3. Experimental Methods and Results

In this chapter, temperature effects were incorporated using Ansys Fluent 2024 R2, a three-dimensional heat flow simulation tool. The performance of the proposed connection method was then validated through comparisons with a conventional method of terminal connection.

3.1. Simulation Environment Setup and Validation

The simulation environment was established to closely resemble experimental conditions, with initial simulations conducted using a single cell as a baseline. The accuracy of the simulation environment was verified by comparing surface temperature and voltage measurements from actual experiments with simulation data. The INR21700-40T cell (Samsung SDI, Yongin, Republic of Korea) was utilized for both simulation and experimental testing. The physical properties of this battery, referenced from previous research, are summarized in

Table 1. INR21700 40T battery properties.

		Samsung SDI
Model		INR21700 40T
Nominal Capacity		4 Ah
Cathode		NCA
Anode		Graphite + SCN
Nominal Voltage		3.6 V
Maximum Charging Voltage		4.2 V (2000 mA Standard)
Minimum Discharge Voltage		2.5 V
		(800 mA Standard)
Physical Properties	$\mathrm{Density} (\mathsf{\rho }$)	$2887 (\mathrm{k}\mathrm{g}/{\mathrm{m}}^3)$
	Specific Heat Capacity $({\mathrm{C}}_{\mathrm{p}}$)	$952 (\mathrm{J}/\mathrm{k}\mathrm{g}·\mathrm{K})$
	Thermal Conductivity (k)	$0.87 (\mathrm{W}/\mathrm{m}·\mathrm{K}$)
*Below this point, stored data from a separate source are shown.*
import Summits.ResolutionOfSingularities.ResolutionOfSingularities.Theses.Descent
import Summits.ResolutionOfSingularities.ResolutionOfSingularities.Theorems.DescentDescentPerfectToAllFgModel
import Summits.ResolutionOfSingularities.ResolutionOfSingularities.Theorems.DescentDescentPerfectToAllLevelResolution
import Summits.ResolutionOfSingularities.ResolutionOfSingularities.Theorems.DescentDescentPerfectToAllRobustSeparable
import Summits.ResolutionOfSingularities.ResolutionOfSingularities.Theorems.DescentDescentPerfectToAllFiniteLevels
import Summits.ResolutionOfSingularities.ResolutionOfSingularities.Theorems.DescentDescentPerfectToAllRobustModel

/-!
# `DescentPerfectToAll` (stmt-ResolutionOfSingularities-0549): reduction to the MacLane-obstructed residual,
# and the separable case of the crux

Route `ResolutionOfSingularities/Descent` (crux shared verbatim with `WeightedInvariant` and
`UniformComplexity`), line `arc-special-fibre-transversality` of the lead
prover-line-stmt-ResolutionOfSingularities-0549-0. Six of the seven registered stubs of the lead skeleton are
theorems of the tree (`stub_fgModel`, `stub_levelResolution`, `stub_robustLevelSeparable`,
`stub_regularOfFiniteLevels`, `stub_resolutionOfRobustModel`, `stub_propagation`). This file records, sorry-free,
what they buy:

* `descentPerfectToAll_of_robustLevelInseparable` — **the crux follows from its MacLane-obstructed residual
  alone**: if, for every field `k` of characteristic `p` admitting resolutions over all its finitely generated
  subfields, every reduced `X₀ ×_{K₀} k` (`K₀` finitely generated) above which `k` is separable over NO finitely
  generated level still has a robust finite-level model, then `DescentPerfectToAll` holds. The hypothesis is the
  verbatim statement of the one open stub `stub_robustLevelInseparable` (summit-implied; Temkin 2008,
  Question 3.3.3; it is the `𝔽_p((t))`, `trdeg K₀ ≥ 2` case — MacLane).
* `hasResolution_of_perfectRes_of_separablyExhausted` — **the separable case of the crux, unconditionally**:
  resolution over all perfect fields of characteristic `p` implies resolution of every reduced separated scheme
  of finite type over every field `k` of characteristic `p` that is separably exhausted by finitely generated
  subfields (every finite subset lies in a finitely generated `L` with `k/L` separable in MacLane's sense) — e.g.
  `k` finitely generated, or purely transcendental over `𝔽_p` of any transcendence degree (Cossart–Piltant 2009
  work under differential finiteness precisely to stay inside this case); `𝔽_p((t))` is not covered.

Both are compositions of the landed stubs; no new mathematics is claimed here.
-/

noncomputable section

set_option linter.dupNamespace false -- mandated namespace of this single-conjunct summit

open CategoryTheory CategoryTheory.Limits AlgebraicGeometry
open Literature.AlgebraicGeometry.Resolution

namespace Summit.ResolutionOfSingularities.ResolutionOfSingularities.Theorems

/-- **Reduction of the crux to its residual.** `DescentPerfectToAll` (perfect ⇒ all fields of characteristic
`p`) follows from the MacLane-obstructed case of a robust finite-level model — the hypothesis is verbatim the open
stub `stub_robustLevelInseparable` of the line `arc-special-fibre-transversality`; everything else (spreading out,
resolution over finitely generated fields from the antecedent, the separable case, regularity of the limit, base
change of the robust model) is proved in the tree. [folklore] -/
theorem descentPerfectToAll_of_robustLevelInseparable : (∀ (p : ℕ) [Fact p.Prime] (k : Type) [Field k] [CharP k p], (∀ (L : Subfield k) (t : Finset k), L = Subfield.closure (↑t : Set k) → ∀ (Z : Scheme.{0}) (g : Z ⟶ Spec (.of L)), IsSeparated g → LocallyOfFiniteType g → QuasiCompact g → IsReduced Z → Scheme.HasResolution Z) → ∀ (K₀ : Subfield k) (s : Finset k), K₀ = Subfield.closure (↑s : Set k) → ∀ (X₀ : Scheme.{0}) (f₀ : X₀ ⟶ Spec (.of K₀)), IsSeparated f₀ → LocallyOfFiniteType f₀ → QuasiCompact f₀ → IsReduced X₀ → IsReduced (pullback f₀ (Spec.map (CommRingCat.ofHom K₀.subtype))) → (¬ ∃ (L : Subfield k) (_ : K₀ ≤ L) (t : Finset k), L = Subfield.closure (↑t : Set k) ∧ ∀ u : Finset k, LinearIndepOn L _root_.id (↑u : Set k) → LinearIndepOn L (fun x : k => x ^ p) (↑u : Set k)) → ∃ (L : Subfield k) (hL : K₀ ≤ L) (t : Finset k), L = Subfield.closure (↑t : Set k) ∧ ∃ (Y : Scheme.{0}) (π : Y ⟶ pullback f₀ (Spec.map (CommRingCat.ofHom (Subfield.inclusion hL)))), IsProper π ∧ IsBirational π ∧ ∀ (L' : Subfield k) (hL' : L ≤ L') (t' : Finset k), L' = Subfield.closure (↑t' : Set k) → ∃ (Ω : Type) (_ : Field Ω) (φ : L' →+* Ω), Scheme.IsRegular (pullback (π ≫ pullback.snd f₀ (Spec.map (CommRingCat.ofHom (Subfield.inclusion hL)))) (Spec.map (CommRingCat.ofHom (φ.comp (Subfield.inclusion hL')))))) → Summit.ResolutionOfSingularities.ResolutionOfSingularities.Theses.Descent.DescentPerfectToAll := by
  intro hcore p hp H k _ _ X f hsep hlft hqc hred
  haveI : Fact p.Prime := ⟨hp⟩
  -- 1. finitely generated field of definition
  obtain ⟨K₀, s, hK₀, X₀, f₀, h₁, h₂, h₃, h₄, ⟨e⟩⟩ := stub_fgModel k X f hsep hlft hqc hred
  haveI := hred
  have hredb : IsReduced (pullback f₀ (Spec.map (CommRingCat.ofHom K₀.subtype))) :=
    isReduced_of_isOpenImmersion e.inv
  -- 2a. the antecedent: resolutions at every finitely generated level
  have hlev := stub_levelResolution p (fun κ _ _ _ Z h a b c d => H κ Z h a b c d) k
  -- 2b. a robust level, by cases on MacLane separability over the finitely generated levels above `K₀`
  obtain ⟨L, hL, t, hLt, Y, π, hπp, hπb, hrob⟩ : ∃ (L : Subfield k) (hL : K₀ ≤ L) (t : Finset k),
      L = Subfield.closure (↑t : Set k) ∧ ∃ (Y : Scheme.{0})
        (π : Y ⟶ pullback f₀ (Spec.map (CommRingCat.ofHom (Subfield.inclusion hL)))),
        IsProper π ∧ IsBirational π ∧ ∀ (L' : Subfield k) (hL' : L ≤ L') (t' : Finset k),
          L' = Subfield.closure (↑t' : Set k) → ∃ (Ω : Type) (_ : Field Ω) (φ : L' →+* Ω),
            Scheme.IsRegular (pullback (π ≫ pullback.snd f₀ (Spec.map (CommRingCat.ofHom
              (Subfield.inclusion hL)))) (Spec.map (CommRingCat.ofHom (φ.comp (Subfield.inclusion hL'))))) := by
    by_cases hs : ∃ (L : Subfield k) (_ : K₀ ≤ L) (t : Finset k), L = Subfield.closure (↑t : Set k) ∧
        ∀ u : Finset k, LinearIndepOn L _root_.id (↑u : Set k) → LinearIndepOn L (fun x : k => x ^ p) (↑u : Set k)
    · exact stub_robustLevelSeparable p k hlev K₀ s hK₀ X₀ f₀ h₁ h₂ h₃ h₄ hredb hs
    · exact hcore p k hlev K₀ s hK₀ X₀ f₀ h₁ h₂ h₃ h₄ hredb hs
  haveI := h₁; haveI := h₂; haveI := h₃; haveI := hπp
  -- 3. regularity of `Y ×_L k` from the finite levels
  have hreg : Scheme.IsRegular (pullback (π ≫ pullback.snd f₀ (Spec.map (CommRingCat.ofHom
      (Subfield.inclusion hL)))) (Spec.map (CommRingCat.ofHom L.subtype))) :=
    stub_regularOfFiniteLevels k L t hLt Y _ inferInstance inferInstance hrob
  -- 4. base change of the robust model resolves `X₀ ×_{K₀} k ≅ X`
  exact (stub_resolutionOfRobustModel k K₀ L hL X₀ f₀ h₁ h₂ h₃ Y π hπp hπb hreg).of_iso e.inv

/-- **The separable case of the crux, unconditionally (Disproof §6 `PerfectToSeparableOverModel`).** If every
reduced separated scheme of finite type over every perfect field of characteristic `p` has a resolution, then so
does every reduced separated scheme of finite type over a field `k` of characteristic `p` which is
*separably exhausted by finitely generated subfields*: every finite subset of `k` lies in a finitely generated
subfield `L = closure t` over which `k` is separable in MacLane's sense (`L`-linearly independent finite families
of `k` have `L`-linearly independent `p`-th powers). Examples: `k` finitely generated; `k` purely transcendental
over `𝔽_p` of any transcendence degree; `k` separable over a finitely generated field of definition of `X`.
Not an example: `𝔽_p((t))` (p-rank 1). [cite: EGAIV2, Prop. 6.7.4] -/
theorem hasResolution_of_perfectRes_of_separablyExhausted : ∀ (p : ℕ) [Fact p.Prime], (∀ (κ : Type) [Field κ] [CharP κ p] [PerfectField κ] (Z : Scheme.{0}) (h : Z ⟶ Spec (.of κ)), IsSeparated h → LocallyOfFiniteType h → QuasiCompact h → IsReduced Z → Scheme.HasResolution Z) → ∀ (k : Type) [Field k] [CharP k p], (∀ s : Finset k, ∃ (L : Subfield k) (t : Finset k), L = Subfield.closure (↑t : Set k) ∧ (↑s : Set k) ⊆ L ∧ ∀ u : Finset k, LinearIndepOn L _root_.id (↑u : Set k) → LinearIndepOn L (fun x : k => x ^ p) (↑u : Set k)) → ∀ (X : Scheme.{0}) (f : X ⟶ Spec (.of k)), IsSeparated f → LocallyOfFiniteType f → QuasiCompact f → IsReduced X → Scheme.HasResolution X := by
  intro p _ H k _ _ hsep X f _ _ _ _
  -- finitely generated field of definition
  obtain ⟨K₀, s, hK₀, X₀, f₀, h₁, h₂, h₃, h₄, ⟨e⟩⟩ := stub_fgModel k X f ‹_› ‹_› ‹_› ‹_›
  have hredb : IsReduced (pullback f₀ (Spec.map (CommRingCat.ofHom K₀.subtype))) :=
    isReduced_of_isOpenImmersion e.inv
  -- a separable finitely generated level above it
  obtain ⟨L, t, hLt, hsL, hML⟩ := hsep s
  have hL : K₀ ≤ L := by
    rw [hK₀]
    exact Subfield.closure_le.mpr hsL
  have hlev := stub_levelResolution p (fun κ _ _ _ Z h a b c d => H κ Z h a b c d) k
  obtain ⟨L₁, hL₁, t₁, hLt₁, Y, π, hπp, hπb, hrob⟩ :=
    stub_robustLevelSeparable p k hlev K₀ s hK₀ X₀ f₀ h₁ h₂ h₃ h₄ hredb ⟨L, hL, t, hLt, hML⟩
  haveI := h₁; haveI := h₂; haveI := h₃; haveI := hπp
  have hreg : Scheme.IsRegular (pullback (π ≫ pullback.snd f₀ (Spec.map (CommRingCat.ofHom
      (Subfield.inclusion hL₁)))) (Spec.map (CommRingCat.ofHom L₁.subtype))) :=
    stub_regularOfFiniteLevels k L₁ t₁ hLt₁ Y _ inferInstance inferInstance hrob
  exact (stub_resolutionOfRobustModel k K₀ L₁ hL₁ X₀ f₀ h₁ h₂ h₃ Y π hπp hπb hreg).of_iso e.inv

end Summit.ResolutionOfSingularities.ResolutionOfSingularities.Theorems

end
[31]. The heat source in the battery for this research is primarily attributed to Joule heating (P). Specifically, the heat source is calculated based on the input/output current (I) of the battery and the internal resistance (R), which varies according to the state of charge (SOC), as expressed by the following equation:

$$P=I^2·R$$

Since cylindrical batteries are used in this research, a single heat transfer coefficient was applied. The experimental setup maintained a constant cell ambient temperature of 25 °C through a chamber, with current profiles applied via a battery cycler. The measured surface temperature and voltage of the battery were collected as reference data for simulation validation. A railway vehicle driving profile, representing battery demands during station-to-station operation, was repeated 10 times.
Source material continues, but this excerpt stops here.